Pakistan: un’altra ragazza sotto tiro dei talebani. I vescovi: cresce l’intolleranza
Hina Khan è una adolescente minacciata dai talebani come Malala Yousafzai, la ragazza
colpita da un attentato nella valle di Swat e oggi in ospedale nel Regno Unito. Anche
Hina, 17enne musulmana, vive nella valle di Swat ed è attiva in una campagna per l’istruzione
femminile da quando aveva 13 anni. Hina ha ricevuto una serie di avvertimenti e ha
trovato una “X” rossa dipinta sulla porta principale della sua residenza a Islamabad.

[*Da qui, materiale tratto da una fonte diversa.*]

import Literature.AlgebraicGeometry.Resolution.RidgeLocal
import Literature.AlgebraicGeometry.Resolution.HilbertSamuelStrata
import Literature.AlgebraicGeometry.Resolution.PermissibleCentres
import Literature.AlgebraicGeometry.Resolution.Blowups
import Mathlib.AlgebraicGeometry.ResidueField
import Mathlib.RingTheory.AlgebraicIndependent.Basic
import HarnessLib

/-!
# [OURS · L1 W4.2] Ridge statements for the informal crux `RidgeConfinement` (stmt-ResolutionOfSingularities-17845)
# — campaign s42 of cell res-hironaka (LADDER-RESOLUTION rung L, D-0089); host route HilbertSamuelElimination (DRAFT),
# `--kind definition --supports stmt-ResolutionOfSingularities-18506`

HONEST FRAMING. Everything below is OURS (campaign statements of slot W4.2, typed by res-L1-type-o1 in the statement-only
lane on the brief plan/SIZED-ASK-L.md v0.2 §S S-s42) over the TREE's published-mathematics library
(`Literature/AlgebraicGeometry/Resolution/RidgeLocal.lean`: Giraud's ridge `F_x(X)`, `Scheme.ridgeDim`; `HilbertSamuelStrata`:
CJS's `H_X^N(x)` = `Scheme.hsFun`; `PermissibleCentres`: CJS Def. 3.1 `IdealSheafData.IsPermissible`; `Blowups`:
`IsBlowup`). NOTHING here is a statement of H. Hironaka's manuscript [Hironaka2017] (the W4.2 slot REPLACES the
manuscript's invariant by the Hilbert–Samuel / ridge architecture of Hironaka 1964 – Giraud 1975 – CJS 2020); nothing is
asserted: every claim-shaped decl is a `def … : Prop`. The informal crux (route file docstring, stmt-17845) reads: «for
every excellent scheme X (in the route: reduced separated of finite type over a field of characteristic p), every
permissible centre D ⊆ X (regular, X normally flat along D), every x ∈ D and every point x′ of Bl_D(X) over x that is NEAR
to x (H_{X′}(x′) = H_X(x)), x′ lies in the projective space P(F_x(X)/T_x(D)) ⊆ π⁻¹(x) of Giraud's RIDGE … moreover
dim F_{x′}(X′) ≤ dim F_x(X) − trdeg(k(x′)/k(x)) at near points … and F_red = Dir over perfect residue fields». This file
types the two halves the tree has language for TODAY — the MONOTONICITY inequality and the PERFECT-RESIDUE-FIELD
equality `dim F_x(X) = e_x(X)` — and records the CONFINEMENT half (Giraud 1975 Cor. 2.4: near points lie in
`ℙ(F_x(X)/T_x(D))`) as NOT TYPED: `RidgeLocal.lean`'s module docstring states «Not here: … `ℙ(F_x(X)/T_x(D))` and Giraud's
Cor. 2.4 (the crux `RidgeConfinement`)» — the projectivised-quotient object is a definition request of its own
(res-L1-s42-plan-1 / CHAIN w42 `Ridge` request; shared with slot W5.4 per S-s54). AI review is weaker than expert review.
No `sorry`, no theorem (statement-only).

## Decls (namespace `…Theorems.CampaignW42`)

* `IsNearPoint π N x'` — «`x′` is NEAR to `x = π(x′)`» (CJS: `H^N_{X′}(x′) = H^N_X(π x′)`; for permissible blow-ups
  `H^N_{X′}(x′) ≤ H^N_X(π x′)` is CJS Thm. 3.10 (1) = the host crux's monotonicity clause, FACT-LIST / tree
  `IsBlowup.hsFun_le_of_isPermissible`).
* `residueAlgebra π x'` — the `κ(π x′)`-algebra structure on `κ(x′)` given by `π` (Mathlib `Scheme.Hom.residueFieldMap`),
  a reducible `abbrev` (no instance, typer lint), consumed explicitly by `Algebra.trdeg`.
* `RidgeDimDropAt π x'` — the MONOTONICITY INEQUALITY at one point: `dim F_{x′}(X′) + trdeg(κ(x′)/κ(x)) ≤ dim F_x(X)`
  (in `Cardinal`, where Mathlib's `Algebra.trdeg` lives; `Scheme.ridgeDim` cast).
* `RidgeDimMonotone p` — [OURS · L1 W4.2] replaces the role of the SECOND HALF of `RidgeConfinement` (stmt-17845): for
  every field `k` of characteristic `p`, reduced separated `X` of finite type over `k`, permissible centre `D`
  (`IdealSheafData.IsPermissible`), blow-up `π : X′ → X` along `D`, `N ≥ dim X`, and every point `x′` over `V(D)` near to
  `π x′`: `RidgeDimDropAt π x′`. The ridge analogue of CJS Thm. 3.10 (4) for `e_x`; «only sketched in print» (CPSc 2017,
  Schober 2021) per the item's own caveat — a CAMPAIGN STATEMENT to prove or refute, not a fact.
* `RidgeDimEqDirDimOfPerfect p` — [OURS · L1 W4.2] the SANITY RUNG of S-s42 («Rid_red = Dir over perfect residue fields»,
  route-file remark; Giraud 1975 §1.5): at every point with PERFECT residue field, `dim F_x(X) = e_x(X)`
  (`Scheme.ridgeDim = Scheme.dirDim`; `≤` is the tree's `Scheme.dirDim_le_ridgeDim`).

## DESIGN POINTS (for res-L1-s42-plan-1, CHAIN w42 plan-1, and the OURS lanes)

* (CONF) the confinement half needs `ℙ(F_x(X)/T_x(D)) ⊆ π⁻¹(x)`: the exceptional fibre of `Bl_D X` over `x` as
  `Proj` of the normal cone fibre and the image of the ridge in it. Not typed; when the `Ridge`/projectivisation request
  lands, `RidgeConfinement`'s signature = `RidgeConfines p ∧ RidgeDimMonotone p` (∧ the perfect-field clause if w42 wants it).
* (NEAR) «near» is typed with the tree's `H^N` at a level `N ≥ dim X` (the host items' idiom, `topologicalKrullDim X ≤ N`);
  CJS's `H_X` without `N` differs by the shift `φ`, immaterial for equality at `x′` over `x` only when `ψ_{X′}(x′) = ψ_X(x)` —
  recorded, not resolved: the statement quantifies `N` as the host crux does.
* (TRDEG) `trdeg(κ(x′)/κ(x))` as Mathlib's `Algebra.trdeg` (a `Cardinal`; finite here since `π` is of finite type, not
  used).
* (SCOPE) the informal item says «every excellent scheme»; typed in the ROUTE's scope (reduced separated finite type over a
  field of characteristic `p`, per prime `p`), exactly as `SigmaMaxModifications` is; `[IsLocallyNoetherian]` instances
  are carried as explicit instance hypotheses because `Scheme.ridgeDim` is stated under them in the tree.
* (VAC) VACUITY: `RidgeDimMonotone p` is not vacuous — permissible centres and near points exist (e.g. the origin of the
  Whitney umbrella, or Hironaka's quadric of `DirectrixSmallCharacteristic`, where a near point EXISTS with `Dir = 0`: the
  statement must hold THERE first, brief S-s42); `RidgeDimEqDirDimOfPerfect p` is not vacuous (closed points of varieties
  over perfect fields) and is NOT implied by `dirDim ≤ ridgeDim` alone.

## References

* J. Giraud, *Contact maximal en caractéristique positive*, Ann. Sci. ÉNS (4) 8 (1975), §1.5, Cor. 2.4, §3.3.1. [Giraud1975]
* V. Cossart, U. Jannsen, S. Saito, *Desingularization: Invariants and Strategy*, LNM 2270 (2020), Def. 2.28, Def. 3.1,
  Thm. 3.10, Thm. 3.14, Rem. 18.29. [CossartJannsenSaito2020]
* V. Cossart, O. Piltant, B. Schober, C. R. Math. 355 (2017) 455–459 (ridge as secondary invariant) — context.
* plan/SIZED-ASK-L.md v0.2 §S S-s42; route file Theses/HilbertSamuelElimination.lean (items 17845/17846, barrier notes).
-/

noncomputable section

set_option linter.dupNamespace false -- mandated namespace of this single-conjunct summit

open CategoryTheory AlgebraicGeometry TopologicalSpace

namespace Summit.ResolutionOfSingularities.ResolutionOfSingularities.Theorems

namespace CampaignW42

open Literature.AlgebraicGeometry.Resolution

universe u

variable {X X' : Scheme.{u}}

/-- [OURS · L1 W4.2] «`x′` is NEAR to `x = π(x′)`» at level `N`: the Hilbert–Samuel functions agree,
`H^N_{X′}(x′) = H^N_X(π x′)` (CJS Def. 2.28 / the near-point notion of Thm. 3.14, with the tree's `Scheme.hsFun`). For a
permissible blow-up `≤` always holds (CJS Thm. 3.10 (1)). OURS rendering of the notion of CJS 2020 (LNM 2270) Thm. 3.14;
NOT a statement of the manuscript. [folklore] -/
def IsNearPoint (π : X' ⟶ X) (N : ℕ) (x' : X') : Prop :=
  Scheme.hsFun X' N x' = Scheme.hsFun X N (π.base x')

/-- [OURS · L1 W4.2] the `κ(π x′)`-algebra structure on `κ(x′)` induced by `π` (Mathlib `Scheme.Hom.residueFieldMap`), as a
reducible `abbrev` to be passed explicitly (no instance is declared). [folklore] -/
abbrev residueAlgebra (π : X' ⟶ X) (x' : X') : Algebra (X.residueField (π.base x')) (X'.residueField x') :=
  (π.residueFieldMap x').hom.toAlgebra

/-- [OURS · L1 W4.2] THE MONOTONICITY INEQUALITY at the point `x′` over `x = π x′`:
`dim F_{x′}(X′) + trdeg(κ(x′)/κ(x)) ≤ dim F_x(X)` (ridge dimensions `Scheme.ridgeDim` of `RidgeLocal.lean`, cast to
`Cardinal`; transcendence degree `Algebra.trdeg` for the algebra structure `residueAlgebra π x′`). The ridge analogue of
CJS Thm. 3.10 (4) (`e_{x′} ≤ e_x − trdeg`). NOT a statement of the manuscript; a campaign statement, not a fact.
[folklore] -/
def RidgeDimDropAt [IsLocallyNoetherian X] [IsLocallyNoetherian X'] (π : X' ⟶ X) (x' : X') : Prop :=
  (Scheme.ridgeDim X' x' : Cardinal.{u}) +
      @Algebra.trdeg (X.residueField (π.base x')) (X'.residueField x') _ _ (residueAlgebra π x') ≤
    (Scheme.ridgeDim X (π.base x') : Cardinal.{u})

/-- [OURS · L1 W4.2] replaces the role of the SECOND HALF («moreover dim F_{x′}(X′) ≤ dim F_x(X) − trdeg(k(x′)/k(x)) at near
points») of the informal crux `RidgeConfinement` (stmt-ResolutionOfSingularities-17845, route HilbertSamuelElimination);
NOT a statement of the manuscript. For every field `k` of characteristic `p`, every reduced separated scheme `X` of finite
type over `k`, every permissible centre `V(D) ⊆ X` (CJS Def. 3.1: regular, `X` normally flat along it, no component —
tree `IdealSheafData.IsPermissible`), every blow-up `π : X′ → X` of `X` along `D` (tree `IsBlowup`), every `N ≥ dim X`,
and every point `x′` of `X′` lying over `V(D)` that is NEAR to `π x′` at level `N`: `RidgeDimDropAt π x′`. VACUITY: not
vacuous (near points over permissible centres exist, e.g. on the blown-up Hironaka quadric of
`Literature.Barriers.ResolutionOfSingularities.DirectrixSmallCharacteristic`, where the statement must hold first).
[folklore] -/
def RidgeDimMonotone (p : ℕ) : Prop :=
  ∀ (k : Type u) [Field k] [CharP k p] (X : Scheme.{u}) [IsLocallyNoetherian X] (f : X ⟶ Spec (.of k)),
    IsSeparated f → LocallyOfFiniteType f → QuasiCompact f → IsReduced X →
    ∀ (D : X.IdealSheafData), IdealSheafData.IsPermissible D →
    ∀ (X' : Scheme.{u}) [IsLocallyNoetherian X'] (π : X' ⟶ X), IsBlowup π D →
    ∀ (N : ℕ), topologicalKrullDim X ≤ (N : WithBot ℕ∞) →
    ∀ (x' : X'), π.base x' ∈ D.support → IsNearPoint π N x' → RidgeDimDropAt π x'

/-- [OURS · L1 W4.2] the SANITY RUNG of S-s42 («Rid_red = Dir over perfect residue fields», route-file remark on the O1
escape; Giraud 1975 §1.5): for every field `k` of characteristic `p`, every reduced separated `X` of finite type over `k`
and every point `x` whose residue field `κ(x)` is PERFECT, the ridge and the directrix have the same dimension,
`dim F_x(X) = e_x(X)` (`Scheme.ridgeDim X x = Scheme.dirDim X x`; `≥` is the tree's `Scheme.dirDim_le_ridgeDim`). NOT a
statement of the manuscript. VACUITY: not implied by the tree's inequality; fails for imperfect `κ(x)` (Hironaka's quadric:
`e_x = 0 < dim F_x`). [folklore] -/
def RidgeDimEqDirDimOfPerfect (p : ℕ) : Prop :=
  ∀ (k : Type u) [Field k] [CharP k p] (X : Scheme.{u}) [IsLocallyNoetherian X] (f : X ⟶ Spec (.of k)),
    IsSeparated f → LocallyOfFiniteType f → QuasiCompact f → IsReduced X →
    ∀ (x : X), PerfectField (X.residueField x) → Scheme.ridgeDim X x = Scheme.dirDim X x

end CampaignW42

end Summit.ResolutionOfSingularities.ResolutionOfSingularities.Theorems

end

Secondo gli osservatori, è l’obiettivo n. 1 nella lista dell’organizzazione “Tehrik-e-Taliban
Pakistan” (Ttp), quella che ha colpito Malala. Oggi Hina non può uscire di casa, né
andare a scuola e la sua famiglia ha chiesto la protezione del governo. Nel 2007 Hina
aveva pubblicamente denunciato, con coraggio, la “talebanizzazione” del Pakistan:
i militanti hanno demolito centinaia di scuole (400 solo nella valle di Swat) e privato
dell’istruzione migliaia di ragazze. Secondo il Rapporto pubblicato dall’Unesco la
scorsa settimana, oltre tre milioni di bambine in Pakistan non hanno accesso all’istruzione.
“L'intolleranza è penetrata nel tessuto sociale poco a poco. Il Pakistan nel 2012
è diventato più intollerante, in realtà, rispetto a quanto mostrano i mass media pakistani”,
commenta in una nota inviata a Fides, Peter Jacob, Segretario della Commissione “Giustizia
e Pace” dei vescovi pakistani. Jacob non ha troppa fiducia nell’azione politica: “Anche
se la retorica politica è piena di sermoni su pace e armonia, nei piani alti della
politica si crede che l’estremismo sia troppo difficile da affrontare. Inoltre i casi
di blasfemia sono difficili da trattare, anche perché le elezioni sono dietro l'angolo”.
“Questo significa – prosegue Jacob preoccupato – che i gruppi vulnerabili, come le
minoranze, le donne e i bambini sono spacciati. L'intolleranza è penetrata nel tessuto
sociale e ora è nutrita da un autentico sottosistema economico. A preoccupare è la
crescente violenza contro le fasce più deboli, che resta impunita”. La speranza, secondo
il Segretario, sta in quei segmenti della società civile pakistana che, al di là di
ogni credo religioso, “resistono attivamente alla brutalizzazione della società”.